Impact of Anisotropy Induced by Shale Lamination and Natural Fractures on Reservoir Development and Operational Designs

Abstract

Summary The laminated nature of shale rocks leads to different mechanical properties parallel and perpendicular to the bedding plane, which is known as transverse isotropy (TI). If natural fractures (NFs) are present, the additional elastic anisotropy is introduced within the bedding plane, making shale an orthorhombic (OB) medium. Most current geophysical log interpretations ignore such shale anisotropies, resulting in erroneous estimates of the elastic moduli, brittleness, and stress gradient, which consequently causes problematic or suboptimal drilling, completion, and hydraulic-fracturing design. The objective of the current study is to investigate the effects of the two shale anisotropies on geomechanical-property characterizations, and, hence, on operational designs. In this paper, synthetic OB-rock stiffness tensors are built by introducing NF sets in a vertical symmetric-axis (VTI) background. Then, the VTI model, which ignores the NF effect, and the isotropic model, which ignores both anisotropies, are applied to the synthetic OB rock to interpret the stiffness coefficients, elastic moduli, and stresses. The results are compared with the “true” values interpreted from the original OB-rock stiffness tensors. The impacts of the two types of shale anisotropies on shale-rock geomechanical-property characterizations—and, hence, operational designs—are examined.

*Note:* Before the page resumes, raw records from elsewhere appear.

/-- **One gate** (fan-in `≤ 2`): `N_i ≤ 3 + ∑_{j<i} (references of gate i to j)·N_j`, by the
subadditivity of pencil counts over the gate's weighted sum / product. [cite: HrubesYehudayoff2021, Lemma 12] -/
theorem sh_gateVal_le {i : ℕ} {g : Gate ℝ≥0 σ} (hg : gs[i]? = some g) (hfan : g.fanIn ≤ 2) :
    SH[φ, c, d, gateVal gs i] ≤
      3 + ∑ j ∈ Finset.range i, g.args.countP (Operand.refersTo j) * SH[φ, c, d, gateVal gs j] := by
  cases g with
  | sum args =>
    rw [gateVal_sum gs hg]
    have h1 := sh_list_sum_smul_le φ c d args (opVal gs i)
    have h2 := sum_sh_opVal_le φ c d gs i (args.map Prod.snd)
    have h3 : (args.map Prod.snd).length ≤ 2 := hfan
    change SH[φ, c, d, (args.map fun a => a.1 • opVal gs i a.2).sum] ≤
      3 + ∑ j ∈ Finset.range i, (args.map Prod.snd).countP (Operand.refersTo j) *
        SH[φ, c, d, gateVal gs j]
    omega
  | prod args =>
    rw [gateVal_prod gs hg]
    have h1 := sh_list_prod_le φ c d args (opVal gs i)
    have h2 := sum_sh_opVal_le φ c d gs i args
    have h3 : args.length ≤ 2 := hfan
    change SH[φ, c, d, (args.map fun u => opVal gs i u).prod] ≤
      3 + ∑ j ∈ Finset.range i, args.countP (Operand.refersTo j) * SH[φ, c, d, gateVal gs j]
    have h1' : SH[φ, c, d, (args.map fun u => opVal gs i u).prod] ≤
        1 + (args.map fun u => SH[φ, c, d, opVal gs i u]).sum := h1
    omega

/-- **The potential argument** for a fan-in-two formula `P`: for `i ≤ size`,
`∑_{j<i} R_i(j)·N_j ≤ 3i`, where `R_i(j)` counts the references to gate `j` among the operands of
the gates `≥ i` and the output. [cite: HrubesYehudayoff2021, Lemma 12 / Thm. 1] -/
theorem potential_le (P : ArithCircuit ℝ≥0 σ) (hF : P.IsFormula) (hfan : P.IsFanInTwo) :
    ∀ i, i ≤ P.gates.length →
      ∑ j ∈ Finset.range i, ((P.gates.drop i).flatMap Gate.args ++ [P.output]).countP
        (Operand.refersTo j) * SH[φ, c, d, gateVal P.gates j] ≤ 3 * i := by
  intro i
  induction i with
  | zero => intro _; simp
  | succ i ih =>
    intro hi
    have hi' : i < P.gates.length := hi
    set g := P.gates[i] with hgdef
    have hg : P.gates[i]? = some g := by rw [hgdef]; exact List.getElem?_eq_getElem hi'
    have hdrop : P.gates.drop i = g :: P.gates.drop (i + 1) := by
      rw [hgdef]; exact List.drop_eq_getElem_cons hi'
    have hR : ∀ j, ((P.gates.drop i).flatMap Gate.args ++ [P.output]).countP (Operand.refersTo j) =
        g.args.countP (Operand.refersTo j) +
          ((P.gates.drop (i + 1)).flatMap Gate.args ++ [P.output]).countP (Operand.refersTo j) := by
      intro j
      rw [hdrop, List.flatMap_cons, List.append_assoc, List.countP_append]
    have hsub : List.Sublist ((P.gates.drop (i + 1)).flatMap Gate.args ++ [P.output])
        (P.gates.flatMap Gate.args ++ [P.output]) :=
      ((List.drop_sublist (i + 1) P.gates).flatMap Gate.args).append_right [P.output]
    have hR1 : ((P.gates.drop (i + 1)).flatMap Gate.args ++ [P.output]).countP
        (Operand.refersTo i) ≤ 1 :=
      hsub.countP_le.trans (hF i)
    have hgate := sh_gateVal_le φ c d P.gates hg (hfan g (hgdef ▸ List.getElem_mem hi'))
    have ih' := ih hi'.le
    simp_rw [hR, add_mul, Finset.sum_add_distrib] at ih'
    rw [Finset.sum_range_succ]
    have hlast : ((P.gates.drop (i + 1)).flatMap Gate.args ++ [P.output]).countP
        (Operand.refersTo i) * SH[φ, c, d, gateVal P.gates i] ≤ SH[φ, c, d, gateVal P.gates i] := by
      calc _ ≤ 1 * SH[φ, c, d, gateVal P.gates i] := Nat.mul_le_mul_right _ hR1
        _ = _ := one_mul _
    omega

/-- **HY21 Lemma 12 / Theorem 1 for the tree's monotone formulas**: the polynomial computed by a
fan-in-two formula of size `s` over `ℝ≥0` has pencil count at most `3s + 1`, for every additive
`φ` and every pencil `(c, d)`. [cite: HrubesYehudayoff2021, Lemma 12 / Thm. 1] -/
theorem sh_eval_le (P : ArithCircuit ℝ≥0 σ) (hF : P.IsFormula) (hfan : P.IsFanInTwo) :
    SH[φ, c, d, P.eval] ≤ 3 * P.size + 1 := by
  have hpot := potential_le φ c d P hF hfan P.gates.length le_rfl
  rw [List.drop_length, List.flatMap_nil, List.nil_append] at hpot
  change ∑ j ∈ Finset.range P.size, [P.output].countP (Operand.refersTo j) *
    SH[φ, c, d, gateVal P.gates j] ≤ 3 * P.size at hpot
  rw [eval_eq_opVal]
  change SH[φ, c, d, opVal P.gates P.size P.output] ≤ 3 * P.size + 1
  cases ho : P.output with
  | var x => exact (sh_X_le φ c d x).trans (by omega)
  | const a => exact (sh_C_le φ c d a).trans (by omega)
  | gate m =>
    rw [opVal_gate]
    split_ifs with hm
    · rw [ho] at hpot
      have hterm : SH[φ, c, d, gateVal P.gates m] ≤
          ∑ j ∈ Finset.range P.size, [Operand.gate (k := ℝ≥0) (σ := σ) m].countP
            (Operand.refersTo j) * SH[φ, c, d, gateVal P.gates j] := by
        have hm' : m ∈ Finset.range P.size := Finset.mem_range.2 hm
        refine le_trans ?_ (Finset.single_le_sum (fun j _ => Nat.zero_le _) hm')
        simp [Operand.refersTo]
      omega
    · rw [sh_zero]
      exact Nat.zero_le _
import Mathlib
import HarnessLib
import Summits.NavierStokesRegularity.NavierStokesRegularity.Theorems.TaylorModelRungThreeCertificateReadoutVInterpWin
import Summits.NavierStokesRegularity.NavierStokesRegularity.Theorems.TaylorModelRungThreeCertificateReadoutVStepWinSound
import Summits.NavierStokesRegularity.NavierStokesRegularity.Theorems.TaylorModelRungThreeCertificateReadoutVSoundB

/-!
# Crux K1b-DR (stmt-NavierStokesRegularity-23954), line `taylor-model` — v3 WINDOWED read-outs SOUNDNESS, part A (ns-tm-g4 g6):
# bridges from the interpreted records `toCertDataVW / toBoxesW / toRadiiW / toReadoutDataWin / toWinData` to the windowed
# read-out kernel `readoutStepWin` (`…ReadoutVStepWin/…StepWinSound`), and the clauses (R5), (R7), (R8w), (R9w), (W1), (W2), (W3)
# of `ReadoutsVW` (`…VReadoutsWinDefs`) for those records

Window analogue of typer g32's `…ReadoutVSoundA` (whose generic bridges — `memVec_of_inBox_hull`, `inStep_window`, `mem_covB`,
`rlo_le`, `tail_le`, `mem_AK`, `mem_faceB`, `mem_listB`, `lengths_le_nF`, … — are reused as landed: the windowed input's `base` IS
part 5's `roIn`).  From `(TV.roOutWin kitOf wT A WV j).ok = true`:
* `wv_inStep_state` — window values of an in-step state `TP(u) + r + kapp A (y − x)`;
* `readoutW_Zl_gen` — the in-step state of a hull-`l` start at `u` (inside the level-1 window, `u ∈ U`, `u ≤ uR`) lies in the
  kernel's box `Zl U uR Hl`;
* `readoutW_R5`, `readoutW_R7` (fat box), `readoutW_R8` (on `Z¹`), `readoutW_R9` (on `Z⁰`), `readoutW_W1` (window order),
  `readoutW_W2` / `readoutW_W3` (window-end sections, both levels).
Part B: (R6), (R10w), (R11w), (W4) and the assembly `readoutsVW_of_checks'`.

HONEST FRAMING: kernel bookkeeping for the MODEL certificate №23954 (rung TL-M3); nothing here is a statement about the
Navier–Stokes equations.
-/

-- the sub-problem namespace repeats the summit name by design (D-0017)
set_option linter.dupNamespace false

namespace Summit.NavierStokesRegularity.NavierStokesRegularity.Theorems.TaylorModelCert

open scoped BigOperators
open Set
open Literature.Analysis.FluidPDE.TaoCascade Literature.Analysis.FluidPDE.TaoCascade.TaylorChain
open Summit.NavierStokesRegularity.NavierStokesRegularity.Theorems.TaylorModelReadout
open Summit.NavierStokesRegularity.NavierStokesRegularity.Theorems.TaylorModelV

namespace CertTablesV

variable {TV : CertTablesV} {kitOf : ℕ → CoreKit} {wT : ℕ → Array Dyad} {sc : ScalarsV} {A : ReadoutAux QS2} {WV : WindowsV}

/-! ### Window values of an in-step state -/

/-- Window values of the in-step state `TP(u) + r + kapp Ak (y − x j s)` of the interpreted record. [folklore] -/
theorem wv_inStep_state (j s : ℕ) (u : ℝ) (Ak : Ker) (y r : Fin 4 → ℤ → ℝ) {c : ℕ} (hc : c < TV.base.n) :
    TV.base.wv ((TV.toCertDataVW kitOf wT sc).TP j s u + r +
      kapp (TV.toCertDataVW kitOf wT sc) Ak (y - (TV.toCertDataVW kitOf wT sc).x j s)) c =
      (∑ n ∈ Finset.range (TV.base.pdeg + 1), taylorJet (TV.base.toCertData QS2.toRealHom).Qb (TV.base.vecF (vre (TV.xD j s))) n
          (TV.base.wi c) (TV.base.wk c) * u ^ n) + TV.base.wv r c +
        ∑ c' ∈ Finset.range TV.base.n, Ak (TV.base.wi c) (TV.base.wk c) (TV.base.wi c') (TV.base.wk c') *
          (TV.base.wv y c' - vre (TV.xD j s) c') := by
  rw [TV.base.wv_add, TV.base.wv_add, wv_kapp Ak _ hc]
  have e1 : TV.base.wv ((TV.toCertDataVW kitOf wT sc).TP j s u) c =
      ∑ n ∈ Finset.range (TV.base.pdeg + 1), taylorJet (TV.base.toCertData QS2.toRealHom).Qb (TV.base.vecF (vre (TV.xD j s))) n
        (TV.base.wi c) (TV.base.wk c) * u ^ n := rfl
  have e2 : ∀ c' ∈ Finset.range TV.base.n, TV.base.wv (y - (TV.toCertDataVW kitOf wT sc).x j s) c' = TV.base.wv y c' - vre (TV.xD j s) c' := by
    intro c' hc'
    rw [← TV.base.wv_vecF (vre (TV.xD j s)) (Finset.mem_range.1 hc')]
    rfl
  rw [e1]
  congr 1
  exact Finset.sum_congr rfl fun c' hc' => by rw [e2 c' hc']

/-! ### The windowed in-step box of the records -/

/-- **The windowed in-step box, generic**: for `u ∈ U` inside the level-1 window (`u1lo ≤ u ≤ u1hi`), `u ≤ uR`, an in-step kernel
`Ak` at `u`, a hull-`l` start `y` and a remainder `r`, the window values of `TP(u) + r + kapp Ak (y − x)` lie in `Zl U uR Hl`
(`Hl` = the hull box of level `l`). [folklore] -/
theorem readoutW_Zl_gen (hk : KitOK TV kitOf) {j : ℕ} (hok : (TV.roOutWin kitOf wT A WV j).ok = true) {l : Fin 3} {Hl : Array IntervalD}
    (hH : Hl = TV.hullBox kitOf wT j l ((TV.base.stage j).S - 1)) {U : IntervalD} {uR : Dyad}
    {u : ℝ} (huU : IntervalD.mem u U) (hulo : (winAt WV j).u1lo.toReal ≤ u) (huhi : u ≤ (winAt WV j).u1hi.toReal) (huR : u ≤ uR.toReal)
    {Ak : Ker} (hA : InStepKer (TV.toCertDataVW kitOf wT sc) (TV.toBoxesW kitOf wT) j ((TV.toCertDataVW kitOf wT sc).S j - 1) u Ak)
    {y : Fin 4 → ℤ → ℝ} (hy : InBox (TV.toCertDataVW kitOf wT sc) ((TV.toBoxesW kitOf wT).hlo l j ((TV.toCertDataVW kitOf wT sc).S j - 1))
      ((TV.toBoxesW kitOf wT).hhi l j ((TV.toCertDataVW kitOf wT sc).S j - 1)) y)
    {r : Fin 4 → ℤ → ℝ} (hr : AbsLeW (TV.toCertDataVW kitOf wT sc) r
      (fun i k => (TV.toBoxesW kitOf wT).J j ((TV.toCertDataVW kitOf wT sc).S j - 1) i k * u ^ ((TV.toCertDataVW kitOf wT sc).pdeg + 1))) :
    MemVec TV.base.n (TV.base.wv ((TV.toCertDataVW kitOf wT sc).TP j ((TV.toCertDataVW kitOf wT sc).S j - 1) u + r +
        kapp (TV.toCertDataVW kitOf wT sc) Ak (y - (TV.toCertDataVW kitOf wT sc).x j ((TV.toCertDataVW kitOf wT sc).S j - 1))))
      ((TV.roInWin kitOf wT A WV j).Zl TV.base U uR Hl) := by
  set s := (TV.base.stage j).S - 1 with hs
  have hSs : (TV.toCertDataVW kitOf wT sc).S j - 1 = s := rfl
  rw [hSs] at hA hy hr ⊢
  have hu0 : 0 ≤ u := (TV.base.readoutStepWin_win (TV.roInWin kitOf wT A WV j) hok).1.trans hulo
  have hF := TV.base.readoutStepWin_Zl (TV.roInWin kitOf wT A WV j) hk.coef (hk.box j) (hk.mt j) (size_hullBox 2 j s) huU hu0 hulo huhi huR
    (fun i k h1 h2 => mem_ωinvB j i k h1 h2) (inStep_window hA) (Hl := Hl) (by rw [hH]; exact memVec_of_inBox_hull hy)
    (r := r) (fun c hc => by
      have hkc := TV.base.InW_wk hc
      have h1 := hr (TV.base.wi c) (TV.base.wk c) hkc.1 hkc.2
      dsimp only at h1
      rw [bx_J, TV.base.vecF_apply, if_pos hkc, TV.base.idx_wi_wk hc] at h1
      exact h1)
  intro c hc
  rw [wv_inStep_state j s u Ak y r hc]
  exact hF c hc

/-! ### (R5), (R7) -/

/-- **(R5)** of `ReadoutsVW` at stage `j` (section at the nodes). [folklore] -/
theorem readoutW_R5 {j : ℕ} (hok : (TV.roOutWin kitOf wT A WV j).ok = true) :
    (∀ y, InBox (TV.toCertDataVW kitOf wT sc) ((TV.toBoxesW kitOf wT).hlo 1 j ((TV.toCertDataVW kitOf wT sc).S j - 1))
        ((TV.toBoxesW kitOf wT).hhi 1 j ((TV.toCertDataVW kitOf wT sc).S j - 1)) y →
      (TV.toCertDataVW kitOf wT sc).σf j y < (TV.toCertDataVW kitOf wT sc).lev j) ∧
    (∀ y, InBox (TV.toCertDataVW kitOf wT sc) ((TV.toBoxesW kitOf wT).hlo 1 j ((TV.toCertDataVW kitOf wT sc).S j))
        ((TV.toBoxesW kitOf wT).hhi 1 j ((TV.toCertDataVW kitOf wT sc).S j)) y →
      (TV.toCertDataVW kitOf wT sc).lev j < (TV.toCertDataVW kitOf wT sc).σf j y) := by
  have h := TV.base.readoutStepWin_R5 (TV.roInWin kitOf wT A WV j) hok (mem_covB (TV.base.stage j).σf)
    (IntervalD.mem_ofQS2 TV.prec (TV.base.stage j).lev)
  refine ⟨fun y hy => ?_, fun y hy => ?_⟩
  · rw [cd_sigma, cd_lev]; exact h.1 y (memVec_of_inBox_hull hy)
  · rw [cd_sigma, cd_lev]; exact h.2 y (memVec_of_inBox_hull hy)

/-- **(R7)** of `ReadoutsVW` at stage `j` (on the fat level-1 box). [folklore] -/
theorem readoutW_R7 (hk : KitOK TV kitOf) {G : ℕ → ℕ → ℕ → ℝ} {ΛT : ℕ → ℝ} {j : ℕ} (hok : (TV.roOutWin kitOf wT A WV j).ok = true) :
    ∀ y, InBox (TV.toCertDataVW kitOf wT sc) ((TV.toReadoutDataWin kitOf wT A WV G ΛT).ylo 1 j) ((TV.toReadoutDataWin kitOf wT A WV G ΛT).yhi 1 j) y →
      (TV.toCertDataVW kitOf wT sc).γ j ≤ (TV.toCertDataVW kitOf wT sc).σf j ((TV.toCertDataVW kitOf wT sc).Qb y y) := by
  intro y hy
  rw [row_ylo1, row_yhi1] at hy
  rw [cd_gamma, cd_sigma, cd_Qb]
  exact TV.base.readoutStepWin_R7 (TV.roInWin kitOf wT A WV j) hk.coef (hk.box j) (hk.mt j) hok (mem_covB (TV.base.stage j).σf)
    (IntervalD.mem_ofQS2 TV.prec (TV.base.stage j).γ) y (memVec_of_inBox_loR hy)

According to the modeling results, the lamination-induced anisotropy is more significant than the NF-induced anisotropy when predicting Young's modulus. Besides, ignoring the two anisotropies can lead to an overestimation of both the minimum-horizontal-stress magnitude and the stress contrast; the overestimation is larger for stiffer zones and less-tectonically-active zones. As a result, ignoring two anisotropies can lead to an overoptimistic design of the mud-weight window, resulting in higher risks of borehole tensile failure and shear failure. Ignoring the two anisotropies will not alter the brittleness-index (BI) trend observed in the OB rock. However, the stress contrast is overestimated, which will lead to shorter stage-spacing design and suboptimal selections of perforation locations. If one is ignoring the anisotropy induced by NFs, the fracture width is underestimated, leading to insufficient proppant size or pumping-amount design and, hence, to suboptimal low fracture conductivity.